Hello, fellow Gaffers. I've got a difficult burden on my shoulders, and I need your help.
I'm in a longterm (6 years) relationship with this great woman. She's my fiance now, and we're planning a wedding. We have very much in common, we've got pretty decent jobs, and we're planning to buy a house this year (with a 20yrs bank loan...). There is love, there is sex in many forms, there is laughter, we don't quarrel too much. You can say that this is a perfect relationship.
She's my first and only girlfiend in my entire life (25 years old right now).
I was a big pussy before I met her, but thanks to her I'm now a grown motherfucker.
She was my motivation to work out in the gym, she tought what clothes to wear, and you can say that thanks to her I graduaded college.
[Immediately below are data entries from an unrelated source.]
import Mathlib
import HarnessLib
import Summits.NavierStokesRegularity.NavierStokesRegularity.Theorems.PoloidalWindowDoorLrcModEntireJetCertMasked

/-!
# Route `PoloidalWindowDoor`, item `LrcModEntire` (stmt-NavierStokesRegularity-20428) — CERTIFICATE TREES: branching on pins
# (Thomas-decomposition style) for the kernel-side elimination checker

Cell ns-regularity-ideate, seat ns-poloidal-K2-p3 gen 7 (lead of item 20428; `--supports stmt-NavierStokesRegularity-20428`; definitions reviewed).
Fourth file of the checker (`…JetCertDefs`, `…JetCertMasked`, `…JetLetters`).  An exact elimination of a PDE system is a TREE: at a
node one either closes by a certificate whose final law is a product of powers of the PINS known to be non-zero at the base point
(pseudo-division style: leading coefficients are MULTIPLIED in, never inverted — so no inverse letters are needed and the jet map stays
fixed), or one SPLITS on a new polynomial `π` of the letters: on the branch «`π ≠ 0` at a (moved) base point» `π` joins the pins, on
the branch «`π ≡ 0` near the base point» `π` joins the hypothesis laws.  The dichotomy is elementary (no identity theorem): either
`π ∘ g` vanishes on a neighbourhood of `p₀`, or every neighbourhood of `p₀` — in particular the open set where the current pins are
non-zero — contains a point `p₁` with `π(g p₁) ≠ 0`, and all data (open set, tables, laws, pins) restrict/move.

* `powQ`, `pinProduct` (+ `ev_powQ`, `ev_pinProduct`) — monomials in the pins as term lists;
* `CertTree` (`leaf cert k e` / `split π nz z`), `checkTree` — ONE Boolean, by structural recursion (`decide +kernel`);
* `LocalDatum n S M v hyps pins` — «there are an open `U ∋ p₀`, a differentiable jet map `g` on `U` with the (masked) tables
  `S`/`M` along the directions `v`, all `hyps` vanishing on `U` along `g`, all `pins` non-zero at `g p₀`»;
* `not_localDatum_of_checkTree` — SOUNDNESS: `checkTree … t = true → ¬ LocalDatum …` (induction on the tree; leaves by
  `…JetCertMasked.cert_contradictionM`).
So a consumer (the (TH) wiring of `stub_localTHEmpty`, next file) builds ONE `LocalDatum` from the stub's analytic data with
`hyps` = the four local laws (+ commutation laws) and `pins` = {twist, μ, μ − 1, ∂_zμ}, and any engine's exported tree closes it.

WHAT THIS IS NOT: not a claim about Navier–Stokes and not a certificate — the checker (bears_on LADDER-NS N0, item 20428 `stub_localTHEmpty`).
References: J. M. Thomas, *Differential Systems* (1937); Ritt (1950) Ch. I (characteristic sets; initials multiplied in). [folklore]
-/

noncomputable section

-- the summit and its single sub-problem share the name (CONVENTIONS §1), as in every Theorems file
set_option linter.dupNamespace false

namespace Summit.NavierStokesRegularity.NavierStokesRegularity.Theorems.PoloidalWindowDoorLrcModEntireJetCertTree

open _root_.Topology _root_.Filter Set
open Literature.Analysis.ValidatedNumerics Literature.Analysis.ValidatedNumerics.QMvPoly
open Literature.Analysis.Calculus.MvPoly
open Summit.NavierStokesRegularity.NavierStokesRegularity.Theorems.PoloidalWindowDoorLrcModEntireJetCertDefs
open Summit.NavierStokesRegularity.NavierStokesRegularity.Theorems.PoloidalWindowDoorLrcModEntireJetCertMasked

variable {E : Type*} [NormedAddCommGroup E] [NormedSpace ℝ E] {n : ℕ}

/-! ### Monomials in the pins -/

/-- Powers of a term list by repeated multiplication (`p⁰ = 1`). [folklore] -/
def powQ (p : QMvPoly) : ℕ → QMvPoly
  | 0 => QMvPoly.const 1
  | k + 1 => QMvPoly.mul p (powQ p k)

/-- `ev (p^k) = (ev p)^k`. [folklore] -/
theorem ev_powQ (p : QMvPoly) (z : EuclideanSpace ℝ (Fin n)) : ∀ k : ℕ, ev n (powQ p k) z = (ev n p z) ^ k := by
  intro k
  induction k with
  | zero => simp [powQ, ev, QMvPoly.toMv_const, toFun_apply]
  | succ k ih => rw [powQ, ev_mul, ih, pow_succ, mul_comm]

/-- The monomial `Πᵢ pinsᵢ ^ eᵢ` in a list of pins (missing exponents read as absent factors). [folklore] -/
def pinProduct : List QMvPoly → List ℕ → QMvPoly
  | [], _ => QMvPoly.const 1
  | _ :: _, [] => QMvPoly.const 1
  | π :: ps, e :: es => QMvPoly.mul (powQ π e) (pinProduct ps es)

/-- A monomial in pins that are non-zero at a point is non-zero there. [folklore] -/
theorem ev_pinProduct_ne_zero (z : EuclideanSpace ℝ (Fin n)) :
    ∀ (pins : List QMvPoly) (es : List ℕ), (∀ π ∈ pins, ev n π z ≠ 0) → ev n (pinProduct pins es) z ≠ 0 := by
  intro pins
  induction pins with
  | nil => intro es _; simp [pinProduct, ev, QMvPoly.toMv_const, toFun_apply]
  | cons π ps ih =>
    intro es hne
    cases es with
    | nil => simp [pinProduct, ev, QMvPoly.toMv_const, toFun_apply]
    | cons e es =>
      rw [pinProduct, ev_mul, ev_powQ]
      exact mul_ne_zero (pow_ne_zero _ (hne π (by simp))) (ih es fun π' h => hne π' (by simp [h]))

/-! ### Certificate trees and the Boolean checker -/

/-- A certificate TREE: a `leaf cert k e` closes the current node by the masked certificate `cert` whose `k`-th derived law must be
the pin monomial with exponents `e`; a `split π nz z` branches on the polynomial `π` (non-zero branch `nz`: `π` becomes a pin;
zero branch `z`: `π` becomes a hypothesis law). [folklore] -/
inductive CertTree : Type
  | leaf : List (List (QMvPoly × ℕ × List ℕ)) → ℕ → List ℕ → CertTree
  | split : QMvPoly → CertTree → CertTree → CertTree

/-- The recursive Boolean check of a certificate tree against hypothesis laws and pins. [folklore] -/
def checkTree (n : ℕ) (S : ℕ → ℕ → QMvPoly) (M : ℕ → ℕ → Bool) : List QMvPoly → List QMvPoly → CertTree → Bool
  | hyps, pins, .leaf cert k e => certCheckM n S M hyps cert k (pinProduct pins e)
  | hyps, pins, .split π nz z => checkTree n S M hyps (pins ++ [π]) nz && checkTree n S M (hyps ++ [π]) pins z

/-! ### Local data and soundness -/

/-- **A LOCAL DATUM** for hypothesis laws `hyps` and pins `pins`: an open `U ∋ p₀`, a jet map `g` differentiable on `U` whose tabled
letters have the derivative tables `S j` along the directions `v j` on `U`, every hypothesis law vanishing on `U` along `g`, every pin
non-zero at `g p₀`. [folklore] -/
def LocalDatum (n : ℕ) (S : ℕ → ℕ → QMvPoly) (M : ℕ → ℕ → Bool) (v : ℕ → E) (hyps pins : List QMvPoly) : Prop :=
  ∃ (U : Set E) (p₀ : E) (g : E → EuclideanSpace ℝ (Fin n)), IsOpen U ∧ p₀ ∈ U ∧ (∀ x ∈ U, DifferentiableAt ℝ g x) ∧
    (∀ j, ∀ i : Fin n, M j i = true → ∀ x ∈ U, fderiv ℝ (fun y => g y i) x (v j) = ev n (S j i) (g x)) ∧
    (∀ L ∈ hyps, ∀ x ∈ U, ev n L (g x) = 0) ∧ (∀ π ∈ pins, ev n π (g p₀) ≠ 0)

/-- `x ↦ π(g x)` is continuous at points of differentiability of `g`. [folklore] -/
theorem continuousAt_ev_comp {g : E → EuclideanSpace ℝ (Fin n)} {x : E} (hg : DifferentiableAt ℝ g x) (π : QMvPoly) :
    ContinuousAt (fun y => ev n π (g y)) x :=
  ((differentiable_toFun (QMvPoly.toMv ℝ n π)).continuous.continuousAt).comp hg.continuousAt

/-- **SOUNDNESS OF CERTIFICATE TREES.**  A tree that checks refutes every local datum. [folklore] -/
theorem not_localDatum_of_checkTree {S : ℕ → ℕ → QMvPoly} {M : ℕ → ℕ → Bool} {v : ℕ → E} :
    ∀ (t : CertTree) (hyps pins : List QMvPoly), checkTree n S M hyps pins t = true → ¬ LocalDatum n S M v hyps pins := by
  intro t
  induction t with
  | leaf cert k e =>
    intro hyps pins hcheck hdat
    obtain ⟨U, p₀, g, hU, hp₀, hg, hS, hhyps, hpins⟩ := hdat
    simp only [checkTree] at hcheck
    exact cert_contradictionM hU hg hS hhyps hcheck hp₀ (ev_pinProduct_ne_zero (g p₀) pins e hpins)
  | split π nz z ihnz ihz =>
    intro hyps pins hcheck hdat
    simp only [checkTree, Bool.and_eq_true] at hcheck
    obtain ⟨hc1, hc2⟩ := hcheck
    obtain ⟨U, p₀, g, hU, hp₀, hg, hS, hhyps, hpins⟩ := hdat
    by_cases hzero : ∃ V : Set E, IsOpen V ∧ p₀ ∈ V ∧ ∀ x ∈ V, ev n π (g x) = 0
    · -- zero branch: `π` becomes a hypothesis law on `U ∩ V`
      obtain ⟨V, hV, hp₀V, hπ⟩ := hzero
      refine ihz (hyps ++ [π]) pins hc2 ⟨U ∩ V, p₀, g, hU.inter hV, ⟨hp₀, hp₀V⟩, fun x hx => hg x hx.1,
        fun j i hi x hx => hS j i hi x hx.1, ?_, hpins⟩
      intro L hL x hx
      rcases List.mem_append.1 hL with h | h
      · exact hhyps L h x hx.1
      · rw [List.mem_singleton.1 h]; exact hπ x hx.2
    · -- non-zero branch: move the base point inside the open set where the current pins are non-zero
      push Not at hzero
      set N : Set E := U ∩ ⋂ π' ∈ pins, {x | ev n π' (g x) ≠ 0} with hN
      -- `N` is a neighbourhood of `p₀`
      have hNnhds : N ∈ 𝓝 p₀ := by
        refine Filter.inter_mem (hU.mem_nhds hp₀) ?_
        refine (Filter.biInter_mem (List.finite_toSet pins)).2 fun π' hπ' => ?_
        exact (continuousAt_ev_comp (hg p₀ hp₀) π').eventually_ne (hpins π' hπ')
      obtain ⟨V, hVN, hVo, hp₀V⟩ := mem_nhds_iff.1 hNnhds
      obtain ⟨p₁, hp₁V, hp₁⟩ := hzero V hVo hp₀V
      have hp₁N : p₁ ∈ N := hVN hp₁V
      refine ihnz hyps (pins ++ [π]) hc1 ⟨U, p₁, g, hU, hp₁N.1, hg, hS, hhyps, ?_⟩
      intro π' hπ'
      rcases List.mem_append.1 hπ' with h | h
      · have := (Set.mem_iInter₂.1 hp₁N.2) π' h
        exact this
      · rw [List.mem_singleton.1 h]; exact hp₁

/-! ### Self-test (`decide +kernel`): a split on an auxiliary pin

Letters `u, u′, u″` as in `…JetCertMasked.example_checkM` (`u‴` untabled is not needed); hypothesis `u·u′ = 0` (so either factor
vanishes); pins: `u`.  Split on `π = u′`: on the branch `u′ ≠ 0` the leaf certificate `1·(u u′)` has final law `u·u′` = the pin
monomial `u¹·(u′)¹`; on the branch `u′ ≡ 0` the law `u′` is a hypothesis, differentiate it: `u″`... and with the extra hypothesis
`u″ − u = 0` the leaf `−(u″ − u) + u″ = u` is the pin monomial `u¹`. -/

/-- The self-test tree checks. [folklore] -/
theorem example_checkTree :
    checkTree 3 exampleTableM exampleMaskM
      [QMvPoly.mul (QMvPoly.var 3 0) (QMvPoly.var 3 1), QMvPoly.var 3 2 ++ QMvPoly.smul (-1) (QMvPoly.var 3 0)]
      [QMvPoly.var 3 0]
      (.split (QMvPoly.var 3 1)
        (.leaf [[(QMvPoly.const 1, 0, [])]] 2 [1, 1])
        (.leaf [[(QMvPoly.const 1, 2, [0])], [(QMvPoly.const (-1), 1, []), (QMvPoly.const 1, 3, [])]] 4 [1])) = true := by
  decide +kernel

end Summit.NavierStokesRegularity.NavierStokesRegularity.Theorems.PoloidalWindowDoorLrcModEntireJetCertTree

end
She made my life much better than it was and much better it could have ever been.
But...
Now that I feel confident with myself, I see that women look different at me. And I'm intigued...
Ok, I'll be honest - I think I need some other pussy.
I don't plan to abandon this fantastic chick that made me the way I am... but I want to taste different flavours of life.
Should I discuss this with my fiance? Or just cockblock myself, and aprreciate more what I have?
Maybe some swing party a few years after the wedding? Partner swap with our friends?
Maybe my recent sex obssesion is the fault of the intenet and the avalibity of porn?